Como en la inmensa mayoría de los U. S. Open, habrá pocas sonrisas, muchas lágrimas y numerosísimas víctimas devoradas por un campo que ya se ha mostrado inmisericorde en las anteriores ocasiones en que la USGA decidió llevar hasta allí su campeonato nacional. Este hijo de mil padres (hasta seis diseñadores han influido notablemente en su trazado a lo largo de su historia) y establecido en el territorio de los shinnecock, una nación nativa de origen algonquino, ya está sembrando el caos en las tarjetas de los participantes de este año y habrá que ver si la carnicería se acerca a la de la última vuelta de la edición de 2004, cuando la media de golpes se acercó a los 79 y Retief Goosen se impuso en aquella batalla desigual contra un campo llevado al extremo por la USGA. Por detrás de él, un Phil Mickelson que se borraba del torneo con un doble bogey en el penúltimo hoyo, aunque se convertía en el segundo jugador que bajaba del par del terrible campo neoyorquino. Algo más alejados, Ernie Els, que claudicaba con un 80 final, y Tiger Woods, que finalizaba decimoséptimo la segunda vez que pasaba por este recorrido. La anterior fue como amateur en 1995 y Tiger salió trasquilado y con una muñeca lesionada en el penalizador rough, lo que le obligó a retirarse en la segunda vuelta. En 2004 Tiger Woods, Phil Mickelson, Ernie Els, Retief Goosen conformaban el llamado Big Four, una agrupación creada artificialmente por la prensa especializada (por dar algo de compañía a Woods, auténtico dominador del panorama mundial) a la que se añadía a veces a Vijay Singh. El panorama, sin duda, ha cambiado significativamente, aunque Phil Mickelson y Tiger Woods se resistan a abandonar el primer plano.

VÍDEO: Scott Piercy emboca un putt de ciencia ficción en Shinnecock Hills

Precisamente este año se celebra el décimo aniversario del último major ganado por el californiano. Woods se adjudicó su decimocuarto y último entorchado (por el momento) en Torrey Pines y en circunstancias heroicas. Para sumar drama al drama habitual de los U. S. Open, Tiger Woods llegaba a la sede de 2008 después de haber jugado únicamente 18 hoyos desde el Masters (dos vueltas de prácticas de nueve hoyos nada halagüeñas), dado que después de aquel torneo se sometió a una artroscopia para remendar su maltrecha rodilla. Además de las secuelas de esta articulación, a Woods le detectaron dos fracturas por estrés en la tibia de la pierna izquierda y, pese a los consejos de su técnico, Hank Haney, de su caddie, Steve Williams, y de su médico, decidió jugar el torneo. En su mejor imitación del boxeador cinematográfico que se niega a caer, Tiger Woods se fue abriendo camino hasta lo más alto de la clasificación mientras su caddie le preguntaba si merecía la pena arriesgar la temporada y su carrera deportiva por un solo torneo. La tercera vez que Woods mandó a Williams a Sebastopol (siendo finos en la transcripción) este se percató de que no debía volver a abrir la boca. Lo que sucedió luego ya lo saben: putt agónico de cinco metros para igualar con Rocco Mediate en el último instante, desempate que llegó hasta el hoyo 19 y decimocuarto major para Woods. En aquel momento, con 14 grandes en su haber, la pregunta no era si superaría los 18 de Nicklaus, sino cuando lo haría. Pero el diablo se empeñó en enredar y, diez años después, sigue estancado en esa cifra y rodeado de jugadores jóvenes y talentosos sin los traumas que generó su tiranía en al menos un par de generaciones de golfistas.

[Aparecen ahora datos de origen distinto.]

import Mathlib
import Literature.NumberTheory.Sieve.BatemanHorn
import Literature.NumberTheory.Sieve.BatemanHornProofs
import HarnessLib

/-!
# Route `SelbergDelangeRigidity`, crux `LSDRealSegment` (stmt-Parity-9770): vocabulary of the line `product-anatomy-subcritical`

Route-posited objects (D-0016 `<Route>Defs` file) shared by the registered stubs of the checked skeleton
`Cruxes/LSDRealSegment/Lines/product_anatomy_subcritical.lean` and by the crux file composing them. Nothing is
asserted: definitions over Mathlib and `Literature.NumberTheory.Sieve`, the divisor-expansion identities of the
line (`y^{Ω(m)} = Σ_{d ∣ m} g_y(d)`, `Ω_f(n) = Ω(P(n))`, the exact split `M_x = T_x + K_x`), the explicit Euler
factor `λ_F = eulerFactor f` with `λ_F(1) = 1` and the PIN `λ_F(0) = C(f)` (from the proved
`IsBatemanHornSystem.hasBatemanHornConst_holds`), and the NAMED PREDICATES the stubs are typed in
(`EulerFactorClause`, `TypeILawOmega`, `KernelLawOmega`, `APrioriBound`, `RankinTail`, `TopClassBound`,
`BalancedClassBound`, `CheapRows`); cf. `Lines/product-anatomy-subcritical.md`, Tenenbaum 2015 II.5–II.6.
-/

open Filter Finset Polynomial
open scoped BigOperators Topology Classical

namespace Summit.Parity.BatemanHorn.Cruxes.LSDRealSegment.ProductAnatomySubcritical

open Literature.NumberTheory.Sieve
open ArithmeticFunction (cardFactors)
noncomputable section
/-! ### Weights: the completely-multiplicative Möbius transform `g_y` of `y^{Ω}` -/

section Weights
variable {R : Type*} [CommRing R]

/-- Local coefficients of `g_y`: `g_y(p⁰) = 1`, `g_y(p^{a+1}) = (y − 1) y^a` (all `≥ 0` for real `y ≥ 1`;
NOT capped — the un-capped statistic of this crux). [folklore] -/
def omegaCoeff (y : R) : ℕ → R
  | 0 => 1
  | a + 1 => (y - 1) * y ^ a

/-- `g_y(p⁰) = 1`. [folklore] -/
@[simp] theorem omegaCoeff_zero (y : R) : omegaCoeff y 0 = 1 := rfl

/-- `g_y(p^{a+1}) = (y − 1) y^a`. [folklore] -/
@[simp] theorem omegaCoeff_succ (y : R) (a : ℕ) : omegaCoeff y (a + 1) = (y - 1) * y ^ a := rfl

/-- The divisor weight `g_y(d) = ∏_{p^a ∥ d} (y − 1) y^{a−1}`, multiplicative, with
`y^{Ω(m)} = Σ_{d ∣ m} g_y(d)` for `m ≥ 1` (`g_y(0) = 1` is junk, never summed). [folklore] -/
def omegaWeight (y : R) (d : ℕ) : R :=
  d.factorization.prod fun _ a => omegaCoeff y a

/-- `g_y(p^j) = omegaCoeff y j` at a prime power. [folklore] -/
theorem omegaWeight_prime_pow (y : R) {p : ℕ} (hp : p.Prime) (j : ℕ) :
    omegaWeight y (p ^ j) = omegaCoeff y j := by
  rw [omegaWeight, hp.factorization_pow, Finsupp.prod_single_index]
  exact omegaCoeff_zero y

/-- `g_y` is multiplicative on coprime non-zero arguments. [folklore] -/
theorem omegaWeight_mul (y : R) {m n : ℕ} (hm : m ≠ 0) (hn : n ≠ 0) (h : m.Coprime n) :
    omegaWeight y (m * n) = omegaWeight y m * omegaWeight y n := by
  unfold omegaWeight
  rw [Nat.factorization_mul hm hn, Finsupp.prod_add_index_of_disjoint]
  simpa only [Nat.support_factorization] using h.disjoint_primeFactors

/-- Telescoping: `Σ_{j ≤ a} g_y(p^j) = y^a`. [folklore] -/
theorem sum_omegaCoeff_range (y : R) (a : ℕ) : ∑ j ∈ range (a + 1), omegaCoeff y j = y ^ a := by
  induction a with
  | zero => simp
  | succ a ih => rw [Finset.sum_range_succ, ih, omegaCoeff_succ]; ring

/-- `g_y` as an arithmetic function (`0 ↦ 0`). [folklore] -/
def omegaArith (y : R) : ArithmeticFunction R :=
  ⟨fun d => if d = 0 then 0 else omegaWeight y d, by simp⟩

/-- `omegaArith y d = g_y(d)` for `d ≠ 0`. [folklore] -/
theorem omegaArith_apply (y : R) {d : ℕ} (hd : d ≠ 0) : omegaArith y d = omegaWeight y d := by
  simp [omegaArith, hd]

/-- `g_y` is a multiplicative arithmetic function. [folklore] -/
theorem isMultiplicative_omegaArith (y : R) : (omegaArith y).IsMultiplicative := by
  refine ⟨by simp [omegaArith, omegaWeight], ?_⟩
  intro m n hmn
  rcases eq_or_ne m 0 with rfl | hm
  · simp [omegaArith]
  rcases eq_or_ne n 0 with rfl | hn
  · simp [omegaArith]
  rw [omegaArith_apply y (mul_ne_zero hm hn), omegaArith_apply y hm, omegaArith_apply y hn]
  exact omegaWeight_mul y hm hn hmn

/-- `m ↦ y^{Ω(m)}` as an arithmetic function (`0 ↦ 0`). [folklore] -/
def powOmegaArith (y : R) : ArithmeticFunction R :=
  ⟨fun m => if m = 0 then 0 else y ^ cardFactors m, by simp⟩

/-- `powOmegaArith y m = y^{Ω(m)}` for `m ≠ 0`. [folklore] -/
theorem powOmegaArith_apply (y : R) {m : ℕ} (hm : m ≠ 0) : powOmegaArith y m = y ^ cardFactors m := by
  simp [powOmegaArith, hm]

/-- `m ↦ y^{Ω(m)}` is multiplicative (complete additivity of `Ω`). [folklore] -/
theorem isMultiplicative_powOmegaArith (y : R) : (powOmegaArith y).IsMultiplicative := by
  refine ⟨by simp [powOmegaArith], ?_⟩
  intro m n hmn
  rcases eq_or_ne m 0 with rfl | hm
  · simp [powOmegaArith]
  rcases eq_or_ne n 0 with rfl | hn
  · simp [powOmegaArith]
  rw [powOmegaArith_apply y (mul_ne_zero hm hn), powOmegaArith_apply y hm, powOmegaArith_apply y hn,
    ArithmeticFunction.cardFactors_mul hm hn, pow_add]

/-- Möbius inversion on prime powers: `g_y * ζ = y^{Ω}` as arithmetic functions. [folklore] -/
theorem omegaArith_mul_zeta (y : R) :
    omegaArith y * (ArithmeticFunction.zeta : ArithmeticFunction R) = powOmegaArith y := by
  rw [ArithmeticFunction.IsMultiplicative.eq_iff_eq_on_prime_powers _
    ((isMultiplicative_omegaArith y).mul ArithmeticFunction.isMultiplicative_zeta.natCast) _
    (isMultiplicative_powOmegaArith y)]
  intro p i hp
  rw [ArithmeticFunction.coe_mul_zeta_apply, Nat.sum_divisors_prime_pow hp,
    powOmegaArith_apply y (pow_ne_zero _ hp.ne_zero), ArithmeticFunction.cardFactors_apply_prime_pow hp]
  rw [Finset.sum_congr rfl fun j _ => by
    rw [omegaArith_apply y (pow_ne_zero _ hp.ne_zero), omegaWeight_prime_pow y hp]]
  exact sum_omegaCoeff_range y i

/-- **THE EXPANSION** `y^{Ω(m)} = Σ_{d ∣ m} g_y(d)` for `m ≥ 1` (one non-negative divisor expansion of
the un-capped tilt; the lever of the card). [folklore] -/
theorem pow_cardFactors_eq_sum_divisors (y : R) {m : ℕ} (hm : m ≠ 0) :
    y ^ cardFactors m = ∑ d ∈ m.divisors, omegaWeight y d := by
  have h : (omegaArith y * (ArithmeticFunction.zeta : ArithmeticFunction R)) m = powOmegaArith y m := by
    rw [omegaArith_mul_zeta]
  rw [ArithmeticFunction.coe_mul_zeta_apply, powOmegaArith_apply y hm] at h
  rw [← h]
  exact Finset.sum_congr rfl fun d hd => omegaArith_apply y (Nat.pos_of_mem_divisors hd).ne'

end Weights

/-! ### The product value and the exact statistic `Ω_f(n) = Ω(P(n))` -/

/-- THE PRODUCT VALUE `P(n) = ∏ᵢ max(fᵢ(n).toNat, 1)`: for `n ≥ n₀(f)` (all values positive) this is
`F(n) = ∏ᵢ fᵢ(n)`; the `max · 1` convention makes `Ω(P(n)) = Σᵢ Ω(fᵢ(n).toNat)` exact for EVERY `n`
(`Ω(0) = Ω(1) = 0`), so no positivity bookkeeping enters the split below. [folklore] -/
def prodVal {k : ℕ} (f : Fin k → ℤ[X]) (n : ℕ) : ℕ :=
  ∏ i, max (((f i).eval (n : ℤ)).toNat) 1

/-- `P(n) ≥ 1`. [folklore] -/
theorem prodVal_ne_zero {k : ℕ} (f : Fin k → ℤ[X]) (n : ℕ) : prodVal f n ≠ 0 :=
  Finset.prod_ne_zero_iff.2 fun i _ => by positivity

/-- `Ω(max(v,1)) = Ω(v)` (`Ω(0) = Ω(1) = 0`). [folklore] -/
theorem cardFactors_max_one (v : ℕ) : cardFactors (max v 1) = cardFactors v := by
  rcases Nat.eq_zero_or_pos v with rfl | hv
  · simp
  · rw [max_eq_left hv]

/-- Complete additivity over a finite product of non-zero naturals. [folklore] -/
theorem cardFactors_finset_prod {ι : Type*} (s : Finset ι) (g : ι → ℕ) (h : ∀ i ∈ s, g i ≠ 0) :
    cardFactors (∏ i ∈ s, g i) = ∑ i ∈ s, cardFactors (g i) := by
  induction s using Finset.induction_on with
  | empty => simp
  | insert a s ha ih =>
    rw [Finset.prod_insert ha, Finset.sum_insert ha,
      ArithmeticFunction.cardFactors_mul (h a (Finset.mem_insert_self a s))
        (Finset.prod_ne_zero_iff.2 fun i hi => h i (Finset.mem_insert_of_mem hi)),
      ih fun i hi => h i (Finset.mem_insert_of_mem hi)]

/-- `Ω_f(n) = Ω(P(n))` — the system statistic of the crux is the `Ω` of ONE number (the card's
`OmegaProductExact`, with the `max · 1` convention absorbing non-positive values). [folklore] -/
theorem cardFactors_prodVal {k : ℕ} (f : Fin k → ℤ[X]) (n : ℕ) :
    cardFactors (prodVal f n) = ∑ i, cardFactors (((f i).eval (n : ℤ)).toNat) := by
  unfold prodVal
  rw [cardFactors_finset_prod _ _ fun i _ => by positivity]
  exact Finset.sum_congr rfl fun i _ => cardFactors_max_one _

/-- The crux's weight is one divisor sum: `y^{Ω_f(n)} = Σ_{d ∣ P(n)} g_y(d)` for every `n`. [folklore] -/
theorem pow_stat_eq_sum_divisors {R : Type*} [CommRing R] {k : ℕ} (f : Fin k → ℤ[X]) (y : R) (n : ℕ) :
    y ^ (∑ i, cardFactors (((f i).eval (n : ℤ)).toNat)) = ∑ d ∈ (prodVal f n).divisors, omegaWeight y d := by
  rw [← cardFactors_prodVal, pow_cardFactors_eq_sum_divisors y (prodVal_ne_zero f n)]

/-! ### The Type-I sum, the beyond-level kernel, and the exact split -/

/-- TYPE-I PART `T_x(y) = Σ_{0 ≤ n ≤ x} Σ_{d ∣ P(n), d ≤ x} g_y(d)` (single divisors of the product value —
no divisor tuples). [folklore] -/
def typeISum {k : ℕ} (f : Fin k → ℤ[X]) (y : ℝ) (x : ℕ) : ℝ :=
  ∑ n ∈ range (x + 1), ∑ d ∈ (prodVal f n).divisors.filter (fun d => d ≤ x), omegaWeight y d

/-- BEYOND-LEVEL KERNEL `K_x(y) = Σ_{0 ≤ n ≤ x} Σ_{d ∣ P(n), x < d} g_y(d)`. [folklore] -/
def kernelSum {k : ℕ} (f : Fin k → ℤ[X]) (y : ℝ) (x : ℕ) : ℝ :=
  ∑ n ∈ range (x + 1), ∑ d ∈ (prodVal f n).divisors.filter (fun d => x < d), omegaWeight y d

/-- **The split is exact**: `T_x(y) + K_x(y) = Σ_{0 ≤ n ≤ x} y^{Ω_f(n)}` for every family, `y`, `x`. [folklore] -/
theorem typeISum_add_kernelSum {k : ℕ} (f : Fin k → ℤ[X]) (y : ℝ) (x : ℕ) :
    typeISum f y x + kernelSum f y x =
      ∑ n ∈ range (x + 1), y ^ (∑ i, cardFactors (((f i).eval (n : ℤ)).toNat)) := by
  rw [typeISum, kernelSum, ← Finset.sum_add_distrib]
  refine Finset.sum_congr rfl fun n _ => ?_
  rw [pow_stat_eq_sum_divisors f y n]
  have hK : (prodVal f n).divisors.filter (fun d => x < d) =
      (prodVal f n).divisors.filter (fun d => ¬ d ≤ x) :=
    Finset.filter_congr fun d _ => not_le.symm
  rw [hK, Finset.sum_filter_add_sum_filter_not]

/-- The normalised sum of the crux splits into its Type-I and kernel parts (cast to `ℂ`). [folklore] -/
theorem normSum_eq_typeI_add_kernel {k : ℕ} (f : Fin k → ℤ[X]) (y : ℝ) (x : ℕ) :
    (x : ℂ)⁻¹ * Complex.exp ((k : ℂ) * (1 - (y : ℂ)) * (Real.log (Real.log x) : ℂ)) *
        ∑ n ∈ Finset.range (x + 1), (y : ℂ) ^ (∑ i, cardFactors (((f i).eval (n : ℤ)).toNat))
      = (x : ℂ)⁻¹ * Complex.exp ((k : ℂ) * (1 - (y : ℂ)) * (Real.log (Real.log x) : ℂ)) * (typeISum f y x : ℂ)
        + (x : ℂ)⁻¹ * Complex.exp ((k : ℂ) * (1 - (y : ℂ)) * (Real.log (Real.log x) : ℂ)) *
          (kernelSum f y x : ℂ) := by
  rw [← mul_add, ← Complex.ofReal_add, typeISum_add_kernelSum]
  push_cast
  rfl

Tiger Woods sonríe ante los medios en el US Open. Copyright USGA/Chris Keane
Tiger Woods sonríe ante los medios en el US Open. Copyright USGA/Chris Keane

Esta vez no tiene que superar fracturas ni tendones tocados en su pierna izquierda, y sus vértebras fusionadas parecen estar respondiendo bien esta temporada, pero Shinnecock Hills sigue siendo un rival terrorífico. De momento se le concede el beneficio de la duda y hay que esperar muy poco para comprobar si, como el resto de sus compañeros de fatigas, se coloca en la fila de las sonrisas o de las lágrimas.